Instructions to follow:
Go through the entries below, tally each line with the string "resp", and give the final number by itself.

Information given:

import Mathlib.Tactic.LinearCombination
import Mathlib.Tactic.FieldSimp
import Mathlib.Data.Complex.Basic

/-!
# Route PrincipalMinorColouring, item `ExcessRankUnbounded` (stmt-ValiantsHypothesis-3783) —
part 2/4: the algebraic core

Pure field identities (over `ℂ`) behind the impossibility of a principal-minor representation
of `per_n(x + J)` that is injective on a `3 × 3` sub-board (`n ≥ 3`). Writing `a` for the common
diagonal value of `K` on the sub-board, `a²` resp. `v = a² - b` for the product `K(e,e')K(e',e)`
of an attacking resp. non-attacking pair of cells, the vanishing of the `3 × 3` principal minors
on non-transversal triples gives

* `comp_of_minors`: composition rules `K(e₁,e₂)K(e₂,e₃) = a K(e₁,e₃)` along an attacking pair
  `e₁ ~ e₂` when the third cell is of the same type w.r.t. both (collinear, or free);
* `L_of_minors`: for an L-shape the two 3-cycle products have sum `a³ + a v` and product `a⁴ v`;
* `core_false`: on the seven cells `A=(1,1), B=(1,2), C=(1,3), D=(2,1), E=(2,2), F=(3,1),
  G=(3,3)` these rules are contradictory as soon as `a ≠ 0`, `v ≠ 0`, `v ≠ a²` — the chain
  `q₁ = q₂`, `p₂ = p₃`, `p₁ = q₃` through the L-shapes `(A;B,D)`, `(A;B,F)`, `(D;E,F)` forces
  `p₃ = q₃`, i.e. a double root of `z² - (a³ + a v) z + a⁴ v`, i.e. `(a² - v)² = 0`.

This is a gauge-free rendering of the `r = 1` obstruction (Ikenmeyer–Landsberg 2017, Thm. 2.9:
`per_m`, `m ≥ 3`, has no rank-one determinantal expression); the `2 × 2` permanent escapes it
because it has only two rows.
-/

set_option linter.dupNamespace false

namespace Summit.ValiantsHypothesis.ValiantsHypothesis.Theorems.PrincipalMinorColouring

/-- **Algebraic core.** Entries `kXY = K(X,Y)` of a matrix indexed by the seven cells
`A=(1,1), B=(1,2), C=(1,3), D=(2,1), E=(2,2), F=(3,1), G=(3,3)` of a `3 × 3` board cannot satisfy
the composition identities (E1)–(E11) forced by the order-`3` principal minors through collinear
and "two-in-a-line plus a free cell" triples (the four (E5·) give the rectangle identity
`kAD kDE = kAB kBE`), the pair identities (P1), (P2), and the L-shape identities
(L1)–(L3), when `a ≠ 0`, `v ≠ 0` and `v ≠ a²`: chaining them forces the L-shape `(D;E,F)` to have equal
3-cycle products `p₃ = q₃`, while `p₃ + q₃ = a³ + av`, `p₃ q₃ = a⁴ v` has no double root. [folklore] -/
theorem core_false {F : Type*} [Field F]
    {a v kAB kBA kAC kCB kAD kDA kAE kAF kFA kAG kBD kDB kBE kBF kFB kBG kCD kCE kDE kED kDF
      kDG kFD kEF kFE kEG kGE : F}
    (ha : a ≠ 0) (hv : v ≠ 0) (hav : v ≠ a ^ 2)
    (E1 : kFD * kDB = a * kFB) (E2 : kAF * kFD = a * kAD) (E3 : kBE * kEF = a * kBF)
    (E4 : kFD * kDA = a * kFA)
    (E5a : kAD * kDG = a * kAG) (E5b : kBE * kEG = a * kBG) (E5c : kAB * kBG = a * kAG)
    (E5d : kDE * kEG = a * kDG) (P2 : kEG * kGE = v) (E6 : kFA * kAE = a * kFE)
    (E7 : kDF * kFA = a * kDA) (E8 : kAC * kCE = a * kAE) (E9 : kCE * kED = a * kCD)
    (E10 : kAC * kCB = a * kAB) (E11 : kCB * kBD = a * kCD) (P1 : kAD * kDA = a ^ 2)
    (L1 : kAB * kBD * kDA + kAD * kDB * kBA = a ^ 3 + a * v)
    (L2 : kAB * kBF * kFA + kAF * kFB * kBA = a ^ 3 + a * v)
    (L3s : kDE * kEF * kFD + kDF * kFE * kED = a ^ 3 + a * v)
    (L3p : (kDE * kEF * kFD) * (kDF * kFE * kED) = a ^ 4 * v) : False := by
  have ha2 : a ^ 2 ≠ 0 := pow_ne_zero 2 ha
  -- rectangle identity (E5)
  have hEG : kEG ≠ 0 := fun h => hv (by rw [← P2, h, zero_mul])
  have E5 : kAD * kDE = kAB * kBE := by
    refine mul_right_cancel₀ hEG ?_
    linear_combination kAD * E5d + a * E5a - a * E5c - kAB * E5b
  -- q₁ = q₂
  have hq : kAD * kDB * kBA = kAF * kFB * kBA := by
    refine mul_left_cancel₀ ha ?_
    linear_combination (-(kDB * kBA)) * E2 + (kAF * kBA) * E1
  -- p₂ = p₃
  have hp : kAB * kBF * kFA = kDE * kEF * kFD := by
    refine mul_left_cancel₀ ha2 ?_
    linear_combination (-(a * kAB * kBF)) * E4 + (-(kAB * kFD * kDA)) * E3
      + (-(kEF * kFD * kDA)) * E5 + (kDE * kEF * kFD) * P1
  -- q₃ = kDA kAE kED
  have h3 : kDF * kFE * kED = kDA * kAE * kED := by
    refine mul_left_cancel₀ ha ?_
    linear_combination (-(kDF * kED)) * E6 + (kAE * kED) * E7
  -- p₁ = kAC kCD kDA
  have h4 : kAB * kBD * kDA = kAC * kCD * kDA := by
    refine mul_left_cancel₀ ha ?_
    linear_combination (-(kBD * kDA)) * E10 + (kAC * kDA) * E11
  -- kDA kAE kED = kAC kCD kDA
  have h5 : kDA * kAE * kED = kAC * kCD * kDA := by
    refine mul_left_cancel₀ ha ?_
    linear_combination (-(kDA * kED)) * E8 + (kDA * kAC) * E9
  -- p₃ = q₃
  have hpq : kDE * kEF * kFD = kDF * kFE * kED := by
    linear_combination (-1 : F) * hp + L2 + hq - L1 + h4 - h5 - h3
  have key : a ^ 2 * (a ^ 2 - v) ^ 2 = 0 := by
    linear_combination (kDE * kEF * kFD - kDF * kFE * kED) * hpq
      - (a ^ 3 + a * v + kDE * kEF * kFD + kDF * kFE * kED) * L3s + 4 * L3p
  rcases mul_eq_zero.mp key with h | h
  · exact ha2 h
  · have h' : a ^ 2 - v = 0 := (pow_eq_zero_iff two_ne_zero).mp h
    exact hav (by linear_combination (-1 : F) * h')


/-- **Composition along an attacking pair.** For a triple of cells `(e₁, e₂, e₃)` with `e₁ ~ e₂`
attacking and the two other pairs of the same type (`w = a²`: collinear; `w = v`: `e₃` free),
the vanishing `3 × 3` principal minor forces both 3-cycle products to equal `a w`, hence the
composition rules `K(e₁,e₂)K(e₂,e₃) = a K(e₁,e₃)` and `K(e₃,e₂)K(e₂,e₁) = a K(e₃,e₁)`.
Variables: `x = K(e₁,e₂)`, `x' = K(e₂,e₁)`, `y = K(e₂,e₃)`, `y' = K(e₃,e₂)`, `z = K(e₃,e₁)`,
`z' = K(e₁,e₃)`, diagonal `d₀ = d₁ = d₂ = a`. [folklore] -/
theorem comp_of_minors {a w d0 d1 d2 x x' y y' z z' : ℂ}
    (hw : w ≠ 0) (h0 : d0 = a) (h1 : d1 = a) (h2 : d2 = a)
    (hx : x * x' = a ^ 2) (hy : y * y' = w) (hz : z' * z = w)
    (hdet : d0 * d1 * d2 - d0 * y * y' - x * x' * d2 + x * y * z + z' * x' * y' - z' * d1 * z = 0) :
    x * y = a * z' ∧ y' * x' = a * z := by
  rw [h0, h1, h2] at hdet
  -- p + q = 2 a w and p q = a² w², so p = q = a w
  have hs : x * y * z + z' * x' * y' = 2 * a * w := by
    linear_combination hdet + a * hy + a * hx + a * hz
  have hp : (x * y * z) * (z' * x' * y') = a ^ 2 * w ^ 2 := by
    linear_combination (y * y' * (z' * z)) * hx + (a ^ 2 * (z' * z)) * hy + (a ^ 2 * w) * hz
  have hsq : (x * y * z - z' * x' * y') ^ 2 = 0 := by
    linear_combination (x * y * z + z' * x' * y' + 2 * a * w) * hs - 4 * hp
  have heq : x * y * z = z' * x' * y' := by
    have := (pow_eq_zero_iff two_ne_zero).mp hsq
    linear_combination this
  have hpz : x * y * z = a * w := by linear_combination (hs + heq) / 2
  have hqz : z' * x' * y' = a * w := by linear_combination (hs - heq) / 2
  constructor
  · refine mul_right_cancel₀ (b := z) (fun h => hw ?_) ?_
    · rw [← hz, h, mul_zero]
    · linear_combination hpz - a * hz
  · refine mul_left_cancel₀ (a := z') (fun h => hw ?_) ?_
    · rw [← hz, h, zero_mul]
    · linear_combination hqz - a * hz

/-- **L-shape.** For a triple `(e₁, e₂, e₃)` with corner `e₁` attacking both `e₂` and `e₃` and
`e₂, e₃` non-attacking (`K(e₂,e₃)K(e₃,e₂) = v`), the vanishing `3 × 3` principal minor gives
`p + q = a³ + a v` and `p q = a⁴ v` for the two 3-cycle products `p = x y z`, `q = z' y' x'`.
[folklore] -/
theorem L_of_minors {a v d0 d1 d2 x x' y y' z z' : ℂ}
    (h0 : d0 = a) (h1 : d1 = a) (h2 : d2 = a)
    (hx : x * x' = a ^ 2) (hy : y * y' = v) (hz : z' * z = a ^ 2)
    (hdet : d0 * d1 * d2 - d0 * y * y' - x * x' * d2 + x * y * z + z' * x' * y' - z' * d1 * z = 0) :
    x * y * z + z' * y' * x' = a ^ 3 + a * v ∧ (x * y * z) * (z' * y' * x') = a ^ 4 * v := by
  rw [h0, h1, h2] at hdet
  constructor
  · linear_combination hdet + a * hy + a * hx + a * hz
  · linear_combination (y * y' * (z' * z)) * hx + (a ^ 2 * (z' * z)) * hy + (a ^ 2 * v) * hz

end Summit.ValiantsHypothesis.ValiantsHypothesis.Theorems.PrincipalMinorColouring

Task result:
2